Heineken Steps Back from Brewery Operations in DR Congo, Shifts to Licensing Model
Friday, 17 April 2026 04:10
  • Heineken to sell Bralima stake to Mauritius-based ELNA Holdings
  • ELNA takes over operations; Heineken retains brands via licensing
  • Deal aligns with asset-light strategy amid DRC security, cost pressures

Heineken has agreed to sell its stake in Brasseries, Limonaderies et Malteries S.A. (Bralima) to Mauritius-based ELNA Holdings Ltd. The Dutch brewer announced the transaction on April 10, 2026, marking a new phase in its operations in the Democratic Republic of Congo (DRC). The group did not disclose financial terms. Bralima operates three breweries in Kinshasa, Kisangani and Lubumbashi.

Under the terms of the deal, ELNA Holdings will take over all local operations, including production, distribution, workforce management and stakeholder relations. Heineken said it will retain ownership of its international and local brands produced in the DRC, including Heineken, Primus, Turbo King, Legend and Mützig, and will continue to operate in the Congolese market through long-term licensing agreements.

The deal structure allows the group to maintain a commercial presence without directly managing industrial operations. Heineken said the transaction does not represent an exit from the Congolese market, but rather a shift toward an asset-light model focused on brand ownership and monetizing its rights rather than day-to-day management of production sites.

In its statement, Heineken said the transaction is part of its EverGreen 2030 strategy, which calls for active portfolio management, optimization of its operational footprint and a shift toward an asset-light model in certain markets.
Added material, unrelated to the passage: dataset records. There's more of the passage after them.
import Summits.MatrixMultiplication.OmegaCensus.STPPSmallPatternKernelSearch122B
import Summits.MatrixMultiplication.OmegaCensus.STPPSmallPatternKernelProduct

/-!
# ω-census, `(1,2,2)^4` is infeasible in `ℤ/30` — kernel search, part 58

HONEST FRAMING (pub-omega census; verbatim): lottery ticket; floor = certified bounds/negative ranges.
Census STRUCTURE bookkeeping of the STPP track (seat pub-omega-stpp-3, gen 24; STRUCTURE row B5, the threshold column
`T2(H) = max {k : (1,2,2)^k ⊆ H}`, lower side), not progress on `ω`: small patterns in small groups bound no exponent.

Second-level chunks `STPP122Neg.search2xx (zcode 30) 4` (`decide +kernel`, ≈ 166 s predicted; a fixed start `(y, c'₀)`
split by exclusion masks on the code of `b₁`); assembled in `STPPSmallPatternNone122K4Z30.lean`.

References: H. Cohn, R. Kleinberg, B. Szegedy, C. Umans, FOCS 2005 (arXiv:math/0511460), Def. 5.1.
-/

set_option Elab.async false  -- several kernel pieces: elaborate sequentially (memory)

namespace Summit.MatrixMultiplication.OmegaCensus

namespace STPP122Neg

open STPP211Neg

/-- Second-level-chunked kernel search, `ℤ/30`, `k = 4`, fixed start `(y, c'₀) = (6, 9)`, allowed `b₁` codes
[0, 1, 2, 3, 6, 9, 15, 21, 27] (≈ 67 s predicted). -/
theorem Z30k4p.x112 : search2xx (zcode 30) 4 [(6, 9, 937393584)] = true := by
  decide +kernel

/-- Second-level-chunked kernel search, `ℤ/30`, `k = 4`, fixed start `(y, c'₀) = (6, 9)`, allowed `b₁` codes
[4, 5, 7, 8, 10, 11] (≈ 72 s predicted). -/
theorem Z30k4p.x113 : search2xx (zcode 30) 4 [(6, 9, 1073738319)] = true := by
  decide +kernel

/-- Second-level-chunked kernel search, `ℤ/30`, `k = 4`, fixed start `(y, c'₀) = (6, 9)`, allowed `b₁` codes
[12, 13, 14, 16, 17, 18, 19, 20, 22, 23, 24, 25, 26, 28, 29] (≈ 27 s predicted). -/
theorem Z30k4p.x114 : search2xx (zcode 30) 4 [(6, 9, 136351743)] = true := by
  decide +kernel

end STPP122Neg

end Summit.MatrixMultiplication.OmegaCensus
/-! ### §3. The covered rows, bound one level deeper -/

/-- **C1 at main-conjecture level.** Skinner 2016 Thm. C (`r = 0`, `p ≥ 3` good ordinary or
multiplicative, (irr), (ram)) DERIVED in the kernel from the typed MAIN CONJECTURES and the typed
CONTROL theorems, every hypothesis an existing named fact:
* good ordinary branch — (irr) + (ram) ⇒ `ρ̄_{E,p}` surjective (`surj_of_irr_of_ram`: the ramified
  multiplicative prime gives a transvection; Serre 1972 Prop. 15) ⇒ Skinner–Urban 2014 Thm. 3.6.9
  clause 3 (`hSU`, bsd.S21: the INTEGRAL equality `char_Λ X = (L_p)` for surjective `ρ_{E,p^∞}`,
  `p`-adic surjectivity by Serre (`p ≥ 5`, tree theorem) / Wuthrich 2014 Lemma 20 (`hW3`, `p = 3`))
  + Greenberg 1999 Thm. 4.1 (`hGr`) + the period unit `ord_p(Ω⁺_f/Ω_E) = 0` (`h5`, `h3`:
  Greenberg–Vatsal 2000 §3) ⇒ bsd.S30 (`padicValRat_bsd_rank_zero_of_mainConjecture`, S–U p. 46)
  ⇒ `BSD(E,p)` (`bsdp_rankZero_of_S30`);
* multiplicative branch — Skinner 2016 Thm. A (`hA`) ⇒ `X2.MazurMainConjectureAt W p`
  (`X2.mazurMainConjectureAt_of_thmA`) + Jones 1989 / Stein–Wuthrich 2013 Thm. 6.1 (`hJs`, `hJn`) +
  Greenberg–Stevens (`hGS`) + `𝓛_p ≠ 0` ⇒ `BSD(E,p)`
  (x11a `X2.bsdp_of_mazurMainConjectureAt_of_analyticRank_eq_zero_heightFree`).
Modularity (`hmod`, `hpar`) and Gross–Zagier–Kolyvagin (`hGZK`) throughout. Compare `RowC1.bsdp`
(Partition/Bsdp), which takes Thm. C itself as the named fact.
[cite: Skinner2016PacificMC, Thm. C, footnote 1, §2.5, Thm. A, §3.2–3.3]
[cite: SkinnerUrban2014, Thm. 3.6.9 (p. 45), proof of Thm. 3.6.11 (p. 46)]
[cite: GreenbergLNM1716, Thm. 4.1 (p. 102)] [cite: SteinWuthrich2013, Thm. 6.1 (p. 20)]
[cite: Wuthrich2014, Lemma 20 (p. 399)] [cite: GreenbergVatsal2000, §3, Remark 3.4] -/
theorem RowC1.bsdp_of_mainConjectures
    (hSU : ∀ (W : WeierstrassCurve ℚ) [W.IsElliptic] [W.IsGloballyMinimal] (p : ℕ) [Fact p.Prime]
      (κ : ZpExtension ℚ p) (γ : Field.absoluteGaloisGroup ℚ) (N : ℕ) [NeZero N]
      (f : CuspForm (Gamma0 N) 2),
      skinner_urban_main_conjecture W p (κ := κ) (γ := γ) (f := f))
    (hA : thmA_charIdeal_multiplicative) (hGr : greenberg_charValue_rankZero)
    (hJs : thm61_splitMultiplicative) (hJn : thm61_nonsplitMultiplicative)
    (hGS : ∀ (W : WeierstrassCurve ℚ) [W.IsElliptic] [W.IsGloballyMinimal] (p : ℕ) [Fact p.Prime],
      greenberg_stevens (W := W) (p := p))
    (hW3 : Wuthrich2014.lemma20_surjective_threeAdic_of_semistable)
    (h5 : realPeriodRat_eq_unit_mul_plusPeriod) (h3 : realPeriodRat_eq_unit_mul_plusPeriod_three)
    (hmod : hasEntireLFunction_rat) (hpar : nonempty_modularParametrizationData)
    (hGZK : rank_eq_analyticRank_of_analyticRank_le_one) (h : RowC1 W p) : BSDp W p := by
  obtain ⟨hr0, hp, hred, hirr, hram⟩ := h
  rcases hred with hord | hmult
  · -- good ordinary: (irr) + (ram) ⇒ surj ⇒ Skinner–Urban (integral, clause 3) ⇒ bsd.S30 ⇒ BSD(E,p)
    have hsurj : Surj W p := surj_of_irr_of_ram W p hirr hram
    have hS30 : padicValRat_bsd_rank_zero :=
      padicValRat_bsd_rank_zero_of_mainConjecture hpar hSU
        (fun W _ _ hgood hsurj ↦ hW3 W (Or.inl hgood) hsurj) hGr
        (periodUnit_of_realPeriodRat_eq_unit_mul_plusPeriod h5 h3)
    exact bsdp_rankZero_of_S30 W p hS30 hmod hGZK hp hord hsurj hram hr0
  · -- multiplicative: Skinner Thm. A ⇒ the typed main conjecture at `p ‖ N` ⇒ BSD(E,p)
    exact X2.bsdp_of_mazurMainConjectureAt_of_analyticRank_eq_zero_heightFree hJs hJn hGZK hmod hpar
      W p (hGS W p) (by omega) hmult hr0 (X2.mazurMainConjectureAt_of_thmA hA hp hmult hirr hram)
As part of that strategy, the group also intends to concentrate its efforts on a limited number of high-potential markets.

The arrangement allows Heineken to reduce its direct industrial exposure while continuing to capture value through its brands, licenses and royalties. For some industry observers, the transaction is designed to improve returns in the DRC: Heineken remains present in the market but with fewer assets on its balance sheet and potentially lower fixed costs.

The sale of Bralima comes months after Heineken transferred its Bukavu brewery to Synergy Ventures Holdings Ltd for a symbolic one euro, following the loss of operational control of the site amid deteriorating security conditions in eastern DRC. Heineken had said at the time that it had lost control of its facilities in Bukavu, Goma and surrounding areas after they were seized by armed men.

In its 2025 accounts, the group also recorded an impairment of 113 million euros linked to its DRC operations, reflecting the tangible financial impact of the disruptions affecting Bralima.

The decision also comes amid broader cost-cutting within the group. Reuters reported in February 2026 that Heineken was targeting up to 6,000 job cuts globally as part of its efficiency drive. In March, the group also announced the gradual phase-out of large-scale production at its Tuas brewery in Singapore by 2027, with output to be transferred to other regional sites.